Data 607 Final Project

Library

library(httr)
library(jsonlite)
library(dplyr)

## 
## Attaching package: 'dplyr'

## The following objects are masked from 'package:stats':
## 
##     filter, lag

## The following objects are masked from 'package:base':
## 
##     intersect, setdiff, setequal, union

library(tidyverse)

## ── Attaching core tidyverse packages ──────────────────────── tidyverse 2.0.0 ──
## ✔ forcats   1.0.0     ✔ readr     2.1.5
## ✔ ggplot2   3.5.1     ✔ stringr   1.5.1
## ✔ lubridate 1.9.3     ✔ tibble    3.2.1
## ✔ purrr     1.0.2     ✔ tidyr     1.3.1

## ── Conflicts ────────────────────────────────────────── tidyverse_conflicts() ──
## ✖ dplyr::filter()  masks stats::filter()
## ✖ purrr::flatten() masks jsonlite::flatten()
## ✖ dplyr::lag()     masks stats::lag()
## ℹ Use the conflicted package (<http://conflicted.r-lib.org/>) to force all conflicts to become errors

library(ggplot2)
library(data.table)

## 
## Attaching package: 'data.table'
## 
## The following objects are masked from 'package:lubridate':
## 
##     hour, isoweek, mday, minute, month, quarter, second, wday, week,
##     yday, year
## 
## The following object is masked from 'package:purrr':
## 
##     transpose
## 
## The following objects are masked from 'package:dplyr':
## 
##     between, first, last

library(readr)

Motivation:

Motivation: Understanding the relationship between hospital bed usage and COVID-19 case counts can help identify trends in healthcare system strain. By analyzing this correlation, public health officials and policymakers can better anticipate surges in healthcare demand, allocate resources more effectively, and improve crisis response strategies.

Project Overview

This project will utilize data from three key sources to conduct the analysis: 1. WHO COVID-19 Global Daily Data 2. Vaccination Data 3. COVID Act Now U.S. States Time Series Data These datasets will be analyzed independently to explore the global and U.S.-specific trends in COVID-19 cases, deaths, vaccination coverage, and ICU capacity. The analysis will include data cleaning, exploration, statistical analysis, hypothesis testing, and visualization to provide clear insights into the relationship between vaccination rates and health outcomes.

Data Acquisition

Pull data from the COVID Act Now API using authenticated requests if required and import them into R.

# Store API Key
file.edit("~/.Renviron")
api_key <- Sys.getenv("COVID_ACT_NOW_API_KEY")
if (api_key == "") {
  stop("API Key not found.")
}

# Define API endpoint URLs
state_data <- paste0("https://api.covidactnow.org/v2/states.timeseries.csv?apiKey=", api_key)

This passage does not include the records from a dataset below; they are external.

import Literature.NumberTheory.Automorphic.UnitaryAntidiagFrames
import HarnessLib

/-!
# Unitary transvections of `(K^N, J₀ = antidiag(1,…,1))` (Tits 1979 §3.3; O'Meara §42D)

Topic `NumberTheory/Automorphic`; namespace `Literature.NumberTheory.Automorphic.HermitianLattice`.
Plumbing definitions (`transv`, `transvDual`, `transvEquiv`) and fully proved lemmas; no named fact, no `sorry`.
Setting of `UnitaryAntidiagFrames`: `σ : K →+* K` an involution, `B₀ σ N` the form of `J₀`, `e i = Pi.single i 1`.

For an index `i` with `rev i ≠ i` and a vector `x` with `x i = 1` and `B₀ x x = 0`, the **unitary transvection**
`transv σ N i x` is the linear map
`z ↦ z + z i • (x - e i) - (B₀ x z - z i * σ (x (rev i)) - z (rev i)) • e (rev i)`,
i.e. on the basis `e i ↦ x`, `e (rev i) ↦ e (rev i)`, `e k ↦ e k - σ (x (rev k)) • e (rev i)` — the unipotent
element of `U(J₀)` in the parabolic stabilising the isotropic line `K·e (rev i)` whose `i`-th column is `x`.

* `transv_single_self`, `transv_single_rev`, `transv_single_of_ne` — the values on the basis;
* `B₀_transv` — it is a `B₀`-isometry;
* `transv_mem_stdLattice`, `transv_mem_frame` — it preserves `𝒪^N` (for `x ∈ 𝒪^N`) and `K^S`
  (for `x ∈ K^S`, `i, rev i ∈ S`);
* `transvDual` (`x̃ i = 1`, `x̃ (rev i) = σ (x (rev i))`, `x̃ k = -x k`), `transv_comp_transvDual` —
  `transv i x ∘ transv i x̃ = id`; `transvEquiv` — `transv` as a linear automorphism with inverse `transv i x̃`.

Used for the transitivity of `U(J₀)(𝒪)` on normalised hyperbolic pairs inside coordinate frames (lattice proof of
the Cartan decomposition of the quasi-split unitary group, file `HyperspecialUnitaryCartan`).

References: J. Tits, *Reductive groups over local fields*, PSPUM 33.1 (1979), §3.3.3 [Tits1979];
O. T. O'Meara, *Introduction to Quadratic Forms* (1963), §42D [Omeara1963].
-/

noncomputable section

open scoped Valued WithZero

namespace Literature.NumberTheory.Automorphic.HermitianLattice

variable {K : Type*} [Field K] (σ : K →+* K) (N : ℕ)

/-- The **unitary transvection** attached to an index `i` and a vector `x` (meant: `x i = 1`, `B₀ x x = 0`,
`i ≠ rev i`): `z ↦ z + z i • (x - e i) - (B₀ x z - z i * σ (x (rev i)) - z (rev i)) • e (rev i)`. [cite: Tits1979, §3.3.3] -/
def transv (i : Fin N) (x : Fin N → K) : (Fin N → K) →ₗ[K] (Fin N → K) :=
  LinearMap.id + (LinearMap.proj i : (Fin N → K) →ₗ[K] K).smulRight (x - Pi.single i 1) -
    (B₀ σ N x - σ (x (Fin.rev i)) • (LinearMap.proj i : (Fin N → K) →ₗ[K] K) -
      (LinearMap.proj (Fin.rev i) : (Fin N → K) →ₗ[K] K)).smulRight (Pi.single (Fin.rev i) 1)

/-- The vector `x̃` with `transv i x̃ = (transv i x)⁻¹`: `x̃ i = 1`, `x̃ (rev i) = σ (x (rev i))`, `x̃ k = -x k`
otherwise. [cite: Tits1979, §3.3.3] -/
def transvDual (i : Fin N) (x : Fin N → K) : Fin N → K :=
  fun k => if k = i then 1 else if k = Fin.rev i then σ (x (Fin.rev i)) else -x k

variable {σ N}

/-- The formula for `transv`. [cite: Tits1979, §3.3.3] -/
theorem transv_apply (i : Fin N) (x z : Fin N → K) :
    transv σ N i x z = z + z i • (x - Pi.single i 1) -
      (B₀ σ N x z - z i * σ (x (Fin.rev i)) - z (Fin.rev i)) • Pi.single (Fin.rev i) 1 := by
  simp only [transv, LinearMap.sub_apply, LinearMap.add_apply, LinearMap.id_apply, LinearMap.smulRight_apply,
    LinearMap.proj_apply, LinearMap.smul_apply, smul_eq_mul, mul_comm (σ (x (Fin.rev i)))]

section Values

variable {i : Fin N} {x : Fin N → K}

/-- `transv i x (e i) = x`. [cite: Tits1979, §3.3.3] -/
theorem transv_single_self (hi : Fin.rev i ≠ i) : transv σ N i x (Pi.single i 1) = x := by
  rw [transv_apply, Pi.single_eq_same, one_smul, one_mul, B₀_single_right, Pi.single_eq_of_ne hi, sub_self,
    sub_zero, zero_smul, sub_zero, add_sub_cancel]

/-- `transv i x (e (rev i)) = e (rev i)` when `x i = 1`. [cite: Tits1979, §3.3.3] -/
theorem transv_single_rev (hi : Fin.rev i ≠ i) (hx1 : x i = 1) :
    transv σ N i x (Pi.single (Fin.rev i) 1) = Pi.single (Fin.rev i) 1 := by
  rw [transv_apply, Pi.single_eq_of_ne hi.symm, zero_smul, add_zero, zero_mul, sub_zero, B₀_single_right,
    Fin.rev_rev, hx1, map_one, Pi.single_eq_same, sub_self, zero_smul, sub_zero]

/-- `transv i x (e k) = e k - σ (x (rev k)) • e (rev i)` for `k ∉ {i, rev i}`. [cite: Tits1979, §3.3.3] -/
theorem transv_single_of_ne {k : Fin N} (hk : k ≠ i) (hk' : k ≠ Fin.rev i) :
    transv σ N i x (Pi.single k 1) = Pi.single k 1 - σ (x (Fin.rev k)) • Pi.single (Fin.rev i) 1 := by
  rw [transv_apply, Pi.single_eq_of_ne hk.symm, Pi.single_eq_of_ne hk'.symm, zero_smul, add_zero, zero_mul,
    sub_zero, sub_zero, B₀_single_right]

/-- `transv i x (e k) = e k` when `k ∉ {i, rev i}` and `x (rev k) = 0`. [cite: Tits1979, §3.3.3] -/
theorem transv_single_of_eq_zero {k : Fin N} (hk : k ≠ i) (hk' : k ≠ Fin.rev i) (hxk : x (Fin.rev k) = 0) :
    transv σ N i x (Pi.single k 1) = Pi.single k 1 := by
  rw [transv_apply, Pi.single_eq_of_ne hk.symm, Pi.single_eq_of_ne hk'.symm, zero_smul, add_zero, zero_mul,
    sub_zero, sub_zero, B₀_single_right, hxk, map_zero, zero_smul, sub_zero]

end Values

section Identities

variable {i : Fin N} {x : Fin N → K}

/-- **`transv i x` is a `B₀`-isometry** (`σ² = 1`, `rev i ≠ i`, `x i = 1`, `B₀ x x = 0`). [cite: Tits1979, §3.3.3] -/
theorem B₀_transv (hσ : ∀ a, σ (σ a) = a) (hi : Fin.rev i ≠ i) (hx1 : x i = 1) (hx0 : B₀ σ N x x = 0)
    (u v : Fin N → K) : B₀ σ N (transv σ N i x u) (transv σ N i x v) = B₀ σ N u v := by
  have hB := isHermitianForm_B₀ (N := N) hσ
  have h1 : B₀ σ N u x = σ (B₀ σ N x u) := (hB x u).symm
  rw [transv_apply, transv_apply]
  simp only [map_add, map_sub, LinearMap.map_smulₛₗ, map_smul, LinearMap.add_apply, LinearMap.sub_apply,
    LinearMap.smul_apply, smul_eq_mul, B₀_single_left, B₀_single_right, Fin.rev_rev,
    hx0, hx1, h1, map_one, map_zero, map_sub, map_mul, hσ, Pi.single_eq_same,
    Pi.single_eq_of_ne hi, Pi.single_eq_of_ne hi.symm]
  ring

/-- `transv` maps `𝒪^N` into itself when `x ∈ 𝒪^N`. [cite: Tits1979, §3.3.3] -/
theorem transv_mem_stdLattice [Valued K ℤᵐ⁰] (hvσ : ∀ a, Valued.v (σ a) = Valued.v a)
    (hx : x ∈ stdLattice K N) {z : Fin N → K} (hz : z ∈ stdLattice K N) :
    transv σ N i x z ∈ stdLattice K N := by
  rw [transv_apply]
  have hc : Valued.v (B₀ σ N x z - z i * σ (x (Fin.rev i)) - z (Fin.rev i)) ≤ 1 := by
    refine (Valuation.map_sub _ _ _).trans (max_le ((Valuation.map_sub _ _ _).trans (max_le ?_ ?_)) (hz _))
    · exact v_B₀_le_one hvσ hx hz
    · rw [map_mul, hvσ]; exact mul_le_one' (hz i) (hx _)
  exact (stdLattice K N).sub_mem ((stdLattice K N).add_mem hz (smul_mem_of_v_le _ (hz i)
    ((stdLattice K N).sub_mem hx (single_mem_stdLattice i)))) (smul_mem_of_v_le _ hc (single_mem_stdLattice _))

/-- `transv` preserves the coordinate subspace `K^S` when `x ∈ K^S` and `i, rev i ∈ S`. [cite: Tits1979, §3.3.3] -/
theorem transv_mem_frame {S : Finset (Fin N)} (hiS : i ∈ S) (hiS' : Fin.rev i ∈ S) (hx : x ∈ frame K N S)
    {z : Fin N → K} (hz : z ∈ frame K N S) : transv σ N i x z ∈ frame K N S := by
  rw [transv_apply]
  exact (frame K N S).sub_mem ((frame K N S).add_mem hz ((frame K N S).smul_mem _ ((frame K N S).sub_mem hx
    (single_mem_frame hiS)))) ((frame K N S).smul_mem _ (single_mem_frame hiS'))

/-- `x̃ i = 1`. [cite: Tits1979, §3.3.3] -/
theorem transvDual_self : transvDual σ N i x i = 1 := by simp [transvDual]

/-- `x̃ (rev i) = σ (x (rev i))`. [cite: Tits1979, §3.3.3] -/
theorem transvDual_rev (hi : Fin.rev i ≠ i) : transvDual σ N i x (Fin.rev i) = σ (x (Fin.rev i)) := by
  simp [transvDual, hi]

/-- `x̃ k = - x k` off `{i, rev i}`. [cite: Tits1979, §3.3.3] -/
theorem transvDual_of_ne {k : Fin N} (hk : k ≠ i) (hk' : k ≠ Fin.rev i) : transvDual σ N i x k = -x k := by
  simp [transvDual, hk, hk']

/-- The sum of `σ (x k) x (rev k)` over `k ∉ {i, rev i}` is `-(x (rev i) + σ (x (rev i)))` (isotropy of `x`).
[cite: Tits1979, §3.3.3] -/
theorem sum_erase_eq_neg (hi : Fin.rev i ≠ i) (hx1 : x i = 1) (hx0 : B₀ σ N x x = 0) :
    ∑ k ∈ (Finset.univ.erase i).erase (Fin.rev i), σ (x k) * x (Fin.rev k) = -(x (Fin.rev i) + σ (x (Fin.rev i))) := by
  have h0 := hx0
  rw [B₀_eq_add_add_sum hi, hx1, map_one, one_mul, mul_one] at h0
  linear_combination h0

/-- `B₀ x x̃ = x (rev i) + 3·σ… precisely `x (rev i) + σ (x (rev i)) + 2 σ (x (rev i))`. [cite: Tits1979, §3.3.3] -/
theorem B₀_self_transvDual (hi : Fin.rev i ≠ i) (hx1 : x i = 1) (hx0 : B₀ σ N x x = 0) :
    B₀ σ N x (transvDual σ N i x) = x (Fin.rev i) + σ (x (Fin.rev i)) + 2 * σ (x (Fin.rev i)) := by
  rw [B₀_eq_add_add_sum hi, transvDual_self, transvDual_rev hi, hx1, map_one, one_mul, mul_one]
  have hS : ∑ k ∈ (Finset.univ.erase i).erase (Fin.rev i), σ (x k) * transvDual σ N i x (Fin.rev k) =
      -∑ k ∈ (Finset.univ.erase i).erase (Fin.rev i), σ (x k) * x (Fin.rev k) := by
    rw [← Finset.sum_neg_distrib]
    refine Finset.sum_congr rfl fun k hk => ?_
    obtain ⟨hk1, hk2⟩ := mem_erase_erase.1 hk
    rw [transvDual_of_ne (fun h => hk2 (by rw [← h, Fin.rev_rev])) (fun h => hk1 (Fin.rev_injective h)), mul_neg]
  rw [hS, sum_erase_eq_neg hi hx1 hx0]
  ring

/-- `x̃` is isotropic. [cite: Tits1979, §3.3.3] -/
theorem B₀_transvDual_transvDual (hσ : ∀ a, σ (σ a) = a) (hi : Fin.rev i ≠ i) (hx1 : x i = 1)
    (hx0 : B₀ σ N x x = 0) : B₀ σ N (transvDual σ N i x) (transvDual σ N i x) = 0 := by
  rw [B₀_eq_add_add_sum hi, transvDual_self, transvDual_rev hi, hσ, map_one, one_mul, mul_one]
  have hS : ∑ k ∈ (Finset.univ.erase i).erase (Fin.rev i), σ (transvDual σ N i x k) * transvDual σ N i x (Fin.rev k) =
      ∑ k ∈ (Finset.univ.erase i).erase (Fin.rev i), σ (x k) * x (Fin.rev k) := by
    refine Finset.sum_congr rfl fun k hk => ?_
    obtain ⟨hk1, hk2⟩ := mem_erase_erase.1 hk
    rw [transvDual_of_ne hk1 hk2,
      transvDual_of_ne (fun h => hk2 (by rw [← h, Fin.rev_rev])) (fun h => hk1 (Fin.rev_injective h)), map_neg,
      neg_mul_neg]
  rw [hS, sum_erase_eq_neg hi hx1 hx0]
  ring

/-- `x̃̃ = x`. [cite: Tits1979, §3.3.3] -/
theorem transvDual_transvDual (hσ : ∀ a, σ (σ a) = a) (hi : Fin.rev i ≠ i) (hx1 : x i = 1) :
    transvDual σ N i (transvDual σ N i x) = x := by
  ext k
  by_cases hk : k = i
  · rw [hk, transvDual_self, hx1]
  by_cases hk' : k = Fin.rev i
  · rw [hk', transvDual_rev hi, transvDual_rev hi, hσ]
  · rw [transvDual_of_ne hk hk', transvDual_of_ne hk hk', neg_neg]

/-- `transv i x x̃ = e i`. [cite: Tits1979, §3.3.3] -/
theorem transv_self_transvDual (hi : Fin.rev i ≠ i) (hx1 : x i = 1) (hx0 : B₀ σ N x x = 0) :
    transv σ N i x (transvDual σ N i x) = Pi.single i 1 := by
  have hi' : ¬ i = Fin.rev i := fun h => hi h.symm
  rw [transv_apply, transvDual_self, transvDual_rev hi, one_smul, one_mul, B₀_self_transvDual hi hx1 hx0]
  ext k
  simp only [Pi.add_apply, Pi.sub_apply, Pi.smul_apply, smul_eq_mul, Pi.single_apply]
  by_cases hk : k = i
  · rw [hk, transvDual_self, hx1, if_pos rfl, if_neg hi']; ring
  by_cases hk' : k = Fin.rev i
  · rw [hk', transvDual_rev hi, if_neg hi, if_pos rfl]; ring
  · rw [transvDual_of_ne hk hk', if_neg hk, if_neg hk']; ring

/-- **`transv i x ∘ transv i x̃ = id`.** [cite: Tits1979, §3.3.3] -/
theorem transv_comp_transvDual (hi : Fin.rev i ≠ i) (hx1 : x i = 1) (hx0 : B₀ σ N x x = 0) :
    (transv σ N i x).comp (transv σ N i (transvDual σ N i x)) = LinearMap.id := by
  refine (Pi.basisFun K (Fin N)).ext fun k => ?_
  rw [LinearMap.comp_apply, LinearMap.id_apply, Pi.basisFun_apply]
  by_cases hk : k = i
  · rw [hk, transv_single_self hi, transv_self_transvDual hi hx1 hx0]
  by_cases hk' : k = Fin.rev i
  · rw [hk', transv_single_rev hi transvDual_self, transv_single_rev hi hx1]
  · rw [transv_single_of_ne hk hk', map_sub, map_smul, transv_single_of_ne hk hk', transv_single_rev hi hx1,
      transvDual_of_ne (fun h => hk' (by rw [← h, Fin.rev_rev])) (fun h => hk (Fin.rev_injective h)), map_neg,
      neg_smul, sub_neg_eq_add, sub_add_cancel]

/-- `transv i x̃ ∘ transv i x = id`. [cite: Tits1979, §3.3.3] -/
theorem transvDual_comp_transv (hσ : ∀ a, σ (σ a) = a) (hi : Fin.rev i ≠ i) (hx1 : x i = 1)
    (hx0 : B₀ σ N x x = 0) : (transv σ N i (transvDual σ N i x)).comp (transv σ N i x) = LinearMap.id := by
  have h := transv_comp_transvDual hi (x := transvDual σ N i x) transvDual_self
    (B₀_transvDual_transvDual hσ hi hx1 hx0)
  rwa [transvDual_transvDual hσ hi hx1] at h

/-- **The unitary transvection as a linear automorphism** (inverse `transv i x̃`). [cite: Tits1979, §3.3.3] -/
def transvEquiv (hσ : ∀ a, σ (σ a) = a) (hi : Fin.rev i ≠ i) (hx1 : x i = 1) (hx0 : B₀ σ N x x = 0) :
    (Fin N → K) ≃ₗ[K] (Fin N → K) :=
  LinearEquiv.ofLinear (transv σ N i x) (transv σ N i (transvDual σ N i x))
    (transv_comp_transvDual hi hx1 hx0) (transvDual_comp_transv hσ hi hx1 hx0)

variable (hσ : ∀ a, σ (σ a) = a) (hi : Fin.rev i ≠ i) (hx1 : x i = 1) (hx0 : B₀ σ N x x = 0)

include hσ hi hx1 hx0 in
/-- `transvEquiv` is `transv`. [cite: Tits1979, §3.3.3] -/
@[simp] theorem transvEquiv_apply (z : Fin N → K) : transvEquiv hσ hi hx1 hx0 z = transv σ N i x z := rfl

include hσ hi hx1 hx0 in
/-- `transvEquiv.symm` is `transv i x̃`. [cite: Tits1979, §3.3.3] -/
@[simp] theorem transvEquiv_symm_apply (z : Fin N → K) :
    (transvEquiv hσ hi hx1 hx0).symm z = transv σ N i (transvDual σ N i x) z := rfl

include hi in
/-- `x̃ ∈ 𝒪^N` when `x ∈ 𝒪^N`. [cite: Tits1979, §3.3.3] -/
theorem transvDual_mem_stdLattice [Valued K ℤᵐ⁰] (hvσ : ∀ a, Valued.v (σ a) = Valued.v a)
    (hx : x ∈ stdLattice K N) : transvDual σ N i x ∈ stdLattice K N := by
  intro k
  by_cases hk : k = i
  · rw [hk, transvDual_self, map_one]
  by_cases hk' : k = Fin.rev i
  · rw [hk', transvDual_rev hi, hvσ]; exact hx _
  · rw [transvDual_of_ne hk hk', Valuation.map_neg]; exact hx k

/-- `x̃ ∈ K^S` when `x ∈ K^S` and `i, rev i ∈ S`. [cite: Tits1979, §3.3.3] -/
theorem transvDual_mem_frame {S : Finset (Fin N)} (hiS : i ∈ S) (hiS' : Fin.rev i ∈ S) (hx : x ∈ frame K N S) :
    transvDual σ N i x ∈ frame K N S := by
  intro k hk
  have hk1 : k ≠ i := fun h => hk (h ▸ hiS)
  have hk2 : k ≠ Fin.rev i := fun h => hk (h ▸ hiS')
  rw [transvDual_of_ne hk1 hk2, hx k hk, neg_zero]

include hσ hi hx1 hx0 in
/-- **`transvEquiv` maps `𝒪^N` onto itself** (`x ∈ 𝒪^N`). [cite: Tits1979, §3.3.3] -/
theorem map_transvEquiv_stdLattice [Valued K ℤᵐ⁰] (hvσ : ∀ a, Valued.v (σ a) = Valued.v a)
    (hx : x ∈ stdLattice K N) :
    (stdLattice K N).map ((transvEquiv hσ hi hx1 hx0).toLinearMap.restrictScalars 𝒪[K]) = stdLattice K N := by
  apply le_antisymm
  · rintro _ ⟨z, hz, rfl⟩
    exact transv_mem_stdLattice hvσ hx hz
  · intro z hz
    refine ⟨(transvEquiv hσ hi hx1 hx0).symm z, ?_, LinearEquiv.apply_symm_apply _ z⟩
    exact transv_mem_stdLattice hvσ (transvDual_mem_stdLattice hi hvσ hx) hz

include hσ hi hx1 hx0 in
/-- **`transvEquiv` maps `K^S` onto itself** (`x ∈ K^S`, `i, rev i ∈ S`). [cite: Tits1979, §3.3.3] -/
theorem map_transvEquiv_frame {S : Finset (Fin N)} (hiS : i ∈ S) (hiS' : Fin.rev i ∈ S) (hx : x ∈ frame K N S) :
    (frame K N S).map (transvEquiv hσ hi hx1 hx0).toLinearMap = frame K N S := by
  apply le_antisymm
  · rintro _ ⟨z, hz, rfl⟩
    exact transv_mem_frame hiS hiS' hx hz
  · intro z hz
    refine ⟨(transvEquiv hσ hi hx1 hx0).symm z, ?_, LinearEquiv.apply_symm_apply _ z⟩
    exact transv_mem_frame hiS hiS' (transvDual_mem_frame hiS hiS' hx) hz

end Identities

end Literature.NumberTheory.Automorphic.HermitianLattice

end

# Load WHO COVID-19 daily case/death data
who_global_cases <- read.csv("https://raw.githubusercontent.com/JaydeeJan/Data-607-Final-Project/refs/heads/main/WHO-COVID-19-global-daily-data.csv")

# Load WHO COVID-19 Vaccination Data
who_global_vaccine <- read.csv("https://raw.githubusercontent.com/JaydeeJan/Data-607-Final-Project/refs/heads/main/vaccination-data.csv")

# Download Data 
local_path <- "covid_states_timeseries.csv"
tryCatch({
  download.file(state_data, destfile = local_path, mode = "wb")
  print("File downloaded successfully.")
}, error = function(e) {
  print(paste("Failed to download the file.", e$message))
})

## [1] "File downloaded successfully."

state_covid_data <- fread("covid_states_timeseries.csv")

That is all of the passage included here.